Regarding your feet - this will hopefully be a temporary problem. When you begin improving your levels after diagnosis it's common to suffer from something called 'transient neuropathy'. This happens because your nerves, especially in your feet, become more sensitive and you get this burning pain sensation. As you become more accustomed to the lower levels things should settle down and the pain should ease (hence the term 'transient').

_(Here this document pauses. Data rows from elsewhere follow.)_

import Mathlib

set_option linter.dupNamespace false

/-!
# `SnSubsetDichotomy.HyperoctahedralSubsets`, line `spherical-rank-sieve` — `stub_shortReturn`

Minimal coincidence of a non-injective closed walk (crux `stmt-MatrixMultiplication-8305`,
registered stub `stub_shortReturn` of the lead's skeleton for line `spherical-rank-sieve`).

Setting: `μ 0, μ 1, μ 2` are fixed-point-free involutions of `Fin n`; a cyclic colour word
`col : Fin (k + 2) → Fin 3` is cyclically non-backtracking (`col i ≠ col (i + 1)`, indices in
`Fin (k + 2)`, addition wraps); a closed walk of `col` is `p : Fin (k + 2) → Fin n` with
`μ (col i) (p i) = p (i + 1)` for all `i`.  If `p` is not injective, there is an arc
`s, s + 1, …, s + d + 1` of `d + 2` indices with `2 (d + 2) ≤ k + 2` along which `p` closes up
(`p (s + d + 2) = p s`) and whose colour word is again cyclically non-backtracking
(`col (s + d + 1) ≠ col s`).  In the statement the arc is presented through
`j ↦ s + Fin.castLE hd j`, `j : Fin (d + 2)`.

Proof.  Indices are transported to `ℕ` with period `k + 2` (`P m := p ↑m`, `C m := col ↑m`).
Among all coincidences `P a = P (a + g)` with `g ≥ 1` take one of minimal gap `g`
(`ShortReturn.minGap`): the reversed coincidence `P (a + g) = P (a + g + (k + 2 - g))` gives
`2 g ≤ k + 2`; `g ≠ 1` by fixed-point-freeness; and if `C (a + g - 1) = C a =: c`, applying the
involution `μ c` to `P a = P (a + g)` gives `P (a + 1) = P (a + g - 1)`
(`ShortReturn.back_of_inv`), a backtrack `C (a + 1) = C a` for `g = 2` and a coincidence of
smaller gap `g - 2 ≥ 1` for `g ≥ 3`.  `ShortReturn.arc_of_window` converts the window back to
the `Fin (d + 2)`-indexed arc.
-/

namespace Summit.MatrixMultiplication.MatrixMultiplication.Theorems.HyperoctahedralSubsets

namespace ShortReturn

/-- **Minimal gap.**  For an `N`-periodic sequence `P` without immediate repetitions, a colouring
`C` without immediate repetitions, the backtrack rule
`P a = P (a + d + 2) → C (a + d + 1) = C a → P (a + 1) = P (a + d + 1)` and some repetition
`P a = P (a + g)` with `1 ≤ g < N`, there is a repetition `P a = P (a + d + 2)` with
`2 (d + 2) ≤ N` and `C (a + d + 1) ≠ C a` (take `d + 2 :=` the minimal gap; cf. the twin line's
`HyperoctahedralThreshold.Extract.window_of_rep`, the same argument for rung walks). [folklore] -/
theorem minGap {α β : Type*} (P : ℕ → α) (C : ℕ → β) (N : ℕ)
    (hnl : ∀ i, P i ≠ P (i + 1)) (hnb : ∀ i, C i ≠ C (i + 1))
    (hback : ∀ a d, P a = P (a + d + 2) → C (a + d + 1) = C a → P (a + 1) = P (a + d + 1))
    (hper : ∀ i, P (i + N) = P i)
    (hrep : ∃ g, 1 ≤ g ∧ g < N ∧ ∃ a, P a = P (a + g)) :
    ∃ a d, 2 * (d + 2) ≤ N ∧ P a = P (a + d + 2) ∧ C (a + d + 1) ≠ C a := by
  classical
  have hex : ∃ g, 1 ≤ g ∧ ∃ a, P a = P (a + g) := by
    obtain ⟨g, hg1, -, hg⟩ := hrep
    exact ⟨g, hg1, hg⟩
  obtain ⟨hg1, a, ha⟩ := Nat.find_spec hex
  have hmin : ∀ g', g' < Nat.find hex → ¬ (1 ≤ g' ∧ ∃ a, P a = P (a + g')) :=
    fun g' h => Nat.find_min hex h
  have hgN : Nat.find hex < N := by
    obtain ⟨g, hg1', hgN, hg⟩ := hrep
    exact lt_of_le_of_lt (Nat.find_min' hex ⟨hg1', hg⟩) hgN
  have h2 : 2 * Nat.find hex ≤ N := by
    by_contra h
    refine hmin (N - Nat.find hex) (by omega) ⟨by omega, a + Nat.find hex, ?_⟩
    rw [show a + Nat.find hex + (N - Nat.find hex) = a + N by omega, hper, ha]
  have hg2 : 2 ≤ Nat.find hex := by
    by_contra h
    have h1 : Nat.find hex = 1 := by omega
    rw [h1] at ha
    exact hnl a ha
  refine ⟨a, Nat.find hex - 2, by omega, ?_, ?_⟩
  · rwa [show a + (Nat.find hex - 2) + 2 = a + Nat.find hex by omega]
  · intro hc
    have hb : P (a + 1) = P (a + (Nat.find hex - 2) + 1) :=
      hback a (Nat.find hex - 2)
        (by rwa [show a + (Nat.find hex - 2) + 2 = a + Nat.find hex by omega]) hc
    rcases Nat.lt_or_ge (Nat.find hex) 3 with hg3 | hg3
    · rw [show a + (Nat.find hex - 2) + 1 = a + 1 by omega] at hc
      exact hnb a hc.symm
    · refine hmin (Nat.find hex - 2) (by omega) ⟨by omega, a + 1, ?_⟩
      rwa [show a + 1 + (Nat.find hex - 2) = a + (Nat.find hex - 2) + 1 by omega]

/-- The backtrack rule for a walk `P` of involutions along the colours `C`: if
`P a = P (a + d + 2)` and `C (a + d + 1) = C a =: c`, then
`P (a + 1) = μ c (P a) = μ c (P (a + d + 2)) = μ c (μ c (P (a + d + 1))) = P (a + d + 1)`.
[folklore] -/
theorem back_of_inv {n : ℕ} (μ : Fin 3 → Equiv.Perm (Fin n)) (P : ℕ → Fin n)
    (C : ℕ → Fin 3) (hinv : ∀ c v, μ c (μ c v) = v) (hP : ∀ m, μ (C m) (P m) = P (m + 1))
    (a d : ℕ) (hcl : P a = P (a + d + 2)) (hc : C (a + d + 1) = C a) :
    P (a + 1) = P (a + d + 1) := by
  have h1 : μ (C (a + d + 1)) (P (a + d + 1)) = P (a + d + 2) := hP (a + d + 1)
  rw [← hP a, hcl, ← h1, hc, hinv]

/-- From an `ℕ`-indexed window `P a = P (a + d + 2)`, `C (a + d + 1) ≠ C a` of a walk
(`f (C m) (P m) = P (m + 1)`, `C m ≠ C (m + 1)`) to the `Fin (d + 2)`-indexed cyclic arc: the
step and the colour clause at `j` and `j + 1` (the content is the wrap `j = Fin.last (d + 1)`).
[folklore] -/
theorem arc_of_window {α β : Type*} (P : ℕ → α) (C : ℕ → β) (f : β → α → α)
    (a d : ℕ) (hP : ∀ m, f (C m) (P m) = P (m + 1)) (hC : ∀ m, C m ≠ C (m + 1))
    (hcl : P a = P (a + d + 2)) (hcyc : C (a + d + 1) ≠ C a) (j : Fin (d + 2)) :
    f (C (a + j)) (P (a + j)) = P (a + ((j + 1 : Fin (d + 2)) : ℕ)) ∧
      C (a + j) ≠ C (a + ((j + 1 : Fin (d + 2)) : ℕ)) := by
  rw [Fin.val_add_one]
  split_ifs with h
  · rw [h, Fin.val_last, add_zero]
    refine ⟨?_, hcyc⟩
    rw [hP, hcl, show a + (d + 1) + 1 = a + d + 2 by omega]
  · rw [← Nat.add_assoc]
    exact ⟨hP _, hC _⟩

end ShortReturn

open Fin.NatCast in
/-- **Minimal coincidence** (stub `stub_shortReturn` of line `spherical-rank-sieve`): a closed
walk `p` of a cyclically non-backtracking word `col` of length `k + 2` in the fixed-point-free
involutions `μ 0, μ 1, μ 2` that is NOT injective contains a closed sub-walk along an arc
`s, s + 1, …, s + d + 1` of `Fin (k + 2)` with `2 (d + 2) ≤ k + 2` whose colour word is again
cyclically non-backtracking. [folklore] -/
theorem stub_shortReturn : ∀ (n k : ℕ) (μ : Fin 3 → Equiv.Perm (Fin n)) (col : Fin (k + 2) → Fin 3) (p : Fin (k + 2) → Fin n), (∀ c, μ c * μ c = 1) → (∀ c v, μ c v ≠ v) → (∀ i, col i ≠ col (i + 1)) → (∀ i, μ (col i) (p i) = p (i + 1)) → ¬ Function.Injective p → ∃ (d : ℕ) (hd : d + 2 ≤ k + 2) (s : Fin (k + 2)), 2 * (d + 2) ≤ k + 2 ∧ (∀ j : Fin (d + 2), μ (col (s + Fin.castLE hd j)) (p (s + Fin.castLE hd j)) = p (s + Fin.castLE hd (j + 1))) ∧ (∀ j : Fin (d + 2), col (s + Fin.castLE hd j) ≠ col (s + Fin.castLE hd (j + 1))) := by
  intro n k μ col p hinv hfpf hnb hstep hninj
  have hinv' : ∀ c v, μ c (μ c v) = v := fun c v => by
    simpa only [Equiv.Perm.mul_apply, Equiv.Perm.one_apply] using
      congrArg (fun f : Equiv.Perm (Fin n) => f v) (hinv c)
  have hsucc : ∀ m : ℕ, ((m + 1 : ℕ) : Fin (k + 2)) = (m : Fin (k + 2)) + 1 := fun m =>
    Nat.cast_succ m
  -- the walk, transported to `ℕ`-periodic data
  have hP : ∀ m : ℕ, μ (col (m : Fin (k + 2))) (p m) = p ((m + 1 : ℕ) : Fin (k + 2)) :=
    fun m => by rw [hsucc]; exact hstep _
  have hC : ∀ m : ℕ, col (m : Fin (k + 2)) ≠ col ((m + 1 : ℕ) : Fin (k + 2)) :=
    fun m => by rw [hsucc]; exact hnb _
  have hnl : ∀ m : ℕ, p (m : Fin (k + 2)) ≠ p ((m + 1 : ℕ) : Fin (k + 2)) :=
    fun m => by rw [← hP]; exact (hfpf _ _).symm
  have hper : ∀ m : ℕ, p ((m + (k + 2) : ℕ) : Fin (k + 2)) = p (m : Fin (k + 2)) :=
    fun m => by rw [Nat.cast_add, Fin.natCast_self, add_zero]
  -- a coincidence, read in `ℕ`
  have hrep : ∃ g, 1 ≤ g ∧ g < k + 2 ∧
      ∃ a : ℕ, p (a : Fin (k + 2)) = p ((a + g : ℕ) : Fin (k + 2)) := by
    obtain ⟨a, b, hab, hne⟩ := Function.not_injective_iff.mp hninj
    rcases Fin.lt_or_lt_of_ne hne with h | h
    · have h' : a.val < b.val := h
      refine ⟨b - a, by omega, by omega, a, ?_⟩
      rw [show (a : ℕ) + (b - a : ℕ) = b by omega, Fin.cast_val_eq_self, Fin.cast_val_eq_self]
      exact hab
    · have h' : b.val < a.val := h
      refine ⟨a - b, by omega, by omega, b, ?_⟩
      rw [show (b : ℕ) + (a - b : ℕ) = a by omega, Fin.cast_val_eq_self, Fin.cast_val_eq_self]
      exact hab.symm
  obtain ⟨a, d, h2, hcl, hcyc⟩ := ShortReturn.minGap (fun m => p m) (fun m => col m) (k + 2)
    hnl hC (fun a d h hc => ShortReturn.back_of_inv μ _ _ hinv' hP a d h hc) hper hrep
  have hd : d + 2 ≤ k + 2 := by omega
  have hcast : ∀ i : Fin (d + 2),
      (a : Fin (k + 2)) + Fin.castLE hd i = ((a + (i : ℕ) : ℕ) : Fin (k + 2)) := by
    intro i
    rw [Nat.cast_add]
    congr 1
    exact Fin.ext (Nat.mod_eq_of_lt (lt_of_lt_of_le i.isLt hd)).symm
  refine ⟨d, hd, a, h2, fun j => ?_, fun j => ?_⟩
  · rw [hcast j, hcast (j + 1)]
    exact (ShortReturn.arc_of_window (fun m => p m) (fun m => col m) (fun c v => μ c v) a d
      hP hC hcl hcyc j).1
  · rw [hcast j, hcast (j + 1)]
    exact (ShortReturn.arc_of_window (fun m => p m) (fun m => col m) (fun c v => μ c v) a d
      hP hC hcl hcyc j).2

end Summit.MatrixMultiplication.MatrixMultiplication.Theorems.HyperoctahedralSubsets
import Literature.AlgebraicGeometry.ShimuraVarieties.UnitaryShimuraCurveRecord
import HarnessLib

/-!
# The diagonal reciprocity twist `r_x(s) ∈ T(𝔸_f) ⊂ U(H)(𝔸_{L⁺,f})` exists — at every rank

Topic `AlgebraicGeometry/ShimuraVarieties`, namespace `…ShimuraVarieties.UnitaryCanonicalModel`. THEOREMS ONLY
(no definition, no named fact, no instance, no `sorry`).

For a CM field `L` (involution `c`), a `c`-hermitian Gram matrix `H ∈ M_n(L)`, an anisotropic vector `v ∈ Lⁿ`
(`⟪v, v⟫_H ≠ 0`) and a finite idèle `t ∈ 𝔸_{L,f}` with `t · c(t) = 1`, there is an element `d` of the
finite-adelic unitary group `U(H)(𝔸_{L⁺,f})` (the tree's `UnitaryGroup.finAdelic … n H`) which multiplies
`v ⊗ 1` by `t` and fixes the `H`-orthogonal complement of `v` pointwise
(`exists_finAdelic_mulVec_eq_smul_and_perp`): `d = 1 + u · (v ⊗ 1) ⊗ ⟪v, ·⟫_H`, `u = (t − 1)/⟪v, v⟫`.
This is the representative `z_r(τ)` of [Deligne1979ShimuraVarieties] 2.2.4 / the value `r_x(s) ∈ T(𝔸_f)` of
[Milne2005ShimuraVarieties] (60)–(61) p. 114 for the torus `T = U(L·v) × U(v^⊥)` and the cocharacter `μ_x`
which is `[τ̄] − [τ]` on `U(L·v)` and trivial on `U(v^⊥)`.

The rank-3 case is ★ `UnitaryCanonicalModel.exists_isDiagTwist` / `exists_isDiagTwist_recipFactor`
(`UnitaryShimuraCanonicalModel.lean`, hard-wired `Fin 3`, `adelicVec`, private `twistMat`); this file redoes that
matrix algebra at rank `n` WITHOUT auxiliary definitions (the rank-one perturbation `1 + (u • v⊗1) ⊗ r` is
written out, its covector `r = ⟪v, ·⟫_H ⊗ 1` characterised by hypotheses the final theorem discharges by `rfl`),
over the rank-generic carriers `adelicVecFin` (★ `UnitaryShimuraCurveRecord`) and `finAdelic … n H` (★
`UnitaryGroupRestrictedProduct`), and specialises to the CURVE datum: the hypothesis
`IsDiagTwistGS L J⋆ w (recipFactor L s) d` of the reciprocity field `recip` of ★ `RecordGS` / `RecordSystemGS` is
satisfiable (`exists_isDiagTwistGS_recipFactor`) — the non-vacuity input of the descent of Hecke translates on the
unitary Shimura curve ([Milne2005ShimuraVarieties] Thm. 13.6).

## References
* [Milne2005ShimuraVarieties] J. S. Milne, *Introduction to Shimura varieties* (2005; held rev. 2017
  `paper:url-b0e8e4ca1c12`), Def. 12.5 p. 113, (60)–(62) p. 114.
* [Deligne1979ShimuraVarieties] P. Deligne, *Variétés de Shimura* (1979), 2.2.4.
* [BergeronMillsonMoeglin2016Balls] N. Bergeron, J. Millson, C. Mœglin, ball-quotient companion, Part 2 §1.1
  (hermitian conventions).
-/

set_option autoImplicit false

noncomputable section

open Function NumberField IsDedekindDomain Matrix
open scoped Matrix
open Literature.NumberTheory.Automorphic Literature.NumberTheory.Automorphic.UnitaryGroup

namespace Literature.AlgebraicGeometry.ShimuraVarieties.UnitaryCanonicalModel

variable (L : Type) [Field L] [NumberField L] [IsCMField L]

/-! ### §1. Hermitian symmetry at any rank -/

/-- **Hermitian symmetry** of the sesquilinear form of a `c`-hermitian matrix, any finite index type:
`⟪v, w⟫ = c(⟪w, v⟫)` for `c(H_{ij}) = H_{ji}` (rank-generic twin of ★ `hermForm_comm`, which is `Fin 3`).
[cite: BergeronMillsonMoeglin2016Balls, Part 2 §1.1] -/
theorem hermForm_conj_symm {m : Type*} [Fintype m] (H : Matrix m m L)
    (hH : ∀ i j, cmConjRingHom L (H i j) = H j i) (v w : m → L) :
    hermForm (cmConjRingHom L) H v w = cmConjRingHom L (hermForm (cmConjRingHom L) H w v) := by
  have hcc : ∀ x : L, cmConjRingHom L (cmConjRingHom L x) = x := fun x => by
    rw [cmConjRingHom_apply, cmConjRingHom_apply]
    exact IsCMField.complexConj_apply_apply L x
  simp only [hermForm, dotProduct, mulVec, Function.comp_apply, map_sum, map_mul, hcc, hH,
    Finset.mul_sum]
  rw [Finset.sum_comm]
  refine Finset.sum_congr rfl fun i _ => Finset.sum_congr rfl fun j _ => ?_
  ring

/-- `⟪v, v⟫_H` is fixed by `c` (it lies in `L⁺`), any finite index type (rank-generic twin of ★
`conj_hermForm_self`). [cite: BergeronMillsonMoeglin2016Balls, Part 2 §1.1] -/
theorem conj_hermForm_self_eq {m : Type*} [Fintype m] (H : Matrix m m L)
    (hH : ∀ i j, cmConjRingHom L (H i j) = H j i) (v : m → L) :
    cmConjRingHom L (hermForm (cmConjRingHom L) H v v) = hermForm (cmConjRingHom L) H v v :=
  (hermForm_conj_symm L H hH v v).symm

/-- The two spellings of hermitian-ness: `ᵗ(H^c) = H` gives `c(Hᵢⱼ) = Hⱼᵢ` (the hypothesis form of ★
`HermitianNegConeOrbitDensity` to that of ★ `Record.recip`'s twist lemmas), any index type.
[cite: BergeronMillsonMoeglin2016Balls, Part 2 §1.1] -/
theorem conj_apply_eq_of_transpose_map_eq {m : Type*} (H : Matrix m m L)
    (hH : (H.map (IsCMField.complexConj L))ᵀ = H) (i j : m) : cmConjRingHom L (H i j) = H j i := by
  have h := congrFun (congrFun hH j) i
  rw [transpose_apply, Matrix.map_apply] at h
  rw [cmConjRingHom_apply]
  exact h

/-! ### §2. The rank-one twist `1 + (u • v⊗1) ⊗ ⟪v, ·⟫` over the finite adèles, rank `n` -/

section Twist

variable {n : ℕ} (H : Matrix (Fin n) (Fin n) L) (v : Fin n → L)

/-- `⟪v, ·⟫_H ⊗ 1` pairs with `w ⊗ 1` to `⟪v, w⟫ ⊗ 1`. [folklore] -/
private theorem covec_dotProduct_adelicVecFin (w : Fin n → L) :
    (fun j => algebraMap L (FiniteAdeleRing (𝓞 L) L) (((cmConjRingHom L ∘ v) ᵥ* H) j)) ⬝ᵥ adelicVecFin L w =
      algebraMap L (FiniteAdeleRing (𝓞 L) L) (hermForm (cmConjRingHom L) H v w) := by
  have h1 : hermForm (cmConjRingHom L) H v w = ((cmConjRingHom L ∘ v) ᵥ* H) ⬝ᵥ w := by
    rw [hermForm, dotProduct_mulVec]
  rw [h1]
  simp only [adelicVecFin, dotProduct, ← map_mul, ← map_sum]

/-- `a(h₀⁻¹) · a(h₀) = 1` for `h₀ = ⟪v, v⟫ ≠ 0`. [folklore] -/
private theorem alg_inv_mul_fin (hv : hermForm (cmConjRingHom L) H v v ≠ 0) :
    algebraMap L (FiniteAdeleRing (𝓞 L) L) (hermForm (cmConjRingHom L) H v v)⁻¹ *
      algebraMap L (FiniteAdeleRing (𝓞 L) L) (hermForm (cmConjRingHom L) H v v) = 1 := by
  rw [← map_mul, inv_mul_cancel₀ hv, map_one]

/-- `a(x)` is carried to `a(c x)` by `c ⊗ 1`. [folklore] -/
private theorem conjFiniteAdele_algebraMap_fin (x : L) :
    conjFiniteAdele (↥(maximalRealSubfield L)) L (IsCMField.complexConj L)
        (algebraMap L (FiniteAdeleRing (𝓞 L) L) x) =
      algebraMap L (FiniteAdeleRing (𝓞 L) L) (cmConjRingHom L x) := by
  rw [conjFiniteAdele_apply, FiniteAdeleRing.smul_algebraMap, cmConjRingHom_apply, AlgEquiv.smul_def]

variable (r : Fin n → FiniteAdeleRing (𝓞 L) L)
  (hr : ∀ w : Fin n → L,
    r ⬝ᵥ adelicVecFin L w = algebraMap L (FiniteAdeleRing (𝓞 L) L) (hermForm (cmConjRingHom L) H v w))

include hr in
/-- `d · (v ⊗ 1) = t · (v ⊗ 1)` for `d = 1 + ((t-1)/h₀ • v⊗1) ⊗ r`, `r` the covector `⟪v, ·⟫ ⊗ 1`. [folklore] -/
private theorem twist_mulVec_self (hv : hermForm (cmConjRingHom L) H v v ≠ 0) (t : FiniteAdeleRing (𝓞 L) L) :
    (1 + vecMulVec (((t - 1) * algebraMap L (FiniteAdeleRing (𝓞 L) L) (hermForm (cmConjRingHom L) H v v)⁻¹) •
        adelicVecFin L v) r) *ᵥ adelicVecFin L v = t • adelicVecFin L v := by
  rw [add_mulVec, one_mulVec, vecMulVec_mulVec, hr]
  have hinv := alg_inv_mul_fin L H v hv
  funext i
  simp only [Pi.add_apply, Pi.smul_apply, MulOpposite.smul_eq_mul_unop, MulOpposite.unop_op, smul_eq_mul]
  linear_combination ((t - 1) * adelicVecFin L v i) * hinv

include hr in
/-- `d · (w ⊗ 1) = w ⊗ 1` for `w ⊥_H v`, any coefficient `u`. [folklore] -/
private theorem twist_mulVec_perp (hH : ∀ i j, cmConjRingHom L (H i j) = H j i) (u : FiniteAdeleRing (𝓞 L) L)
    {w : Fin n → L} (hw : hermForm (cmConjRingHom L) H w v = 0) :
    (1 + vecMulVec (u • adelicVecFin L v) r) *ᵥ adelicVecFin L w = adelicVecFin L w := by
  have hw' : hermForm (cmConjRingHom L) H v w = 0 := by
    rw [hermForm_conj_symm L H hH, hw, map_zero]
  rw [add_mulVec, one_mulVec, vecMulVec_mulVec, hr, hw', map_zero, MulOpposite.op_zero, zero_smul, add_zero]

I hope this helps, and that you are soon free of pain and able to get some welcome sleep  If you have any other questions, please let us know and we will do our best to help!


----------



## Eunice Kamau (Dec 15, 2015)

Hi Northerner, 

Thank you for the detailed info. My doctor just keeps saying she doesn't know what's happening and I have been very frightened and thought i was gonna lose my legs or something. She has given me a morning target level of below 5.4. Otherwise regardless what I eat i have never measured above 6.7.  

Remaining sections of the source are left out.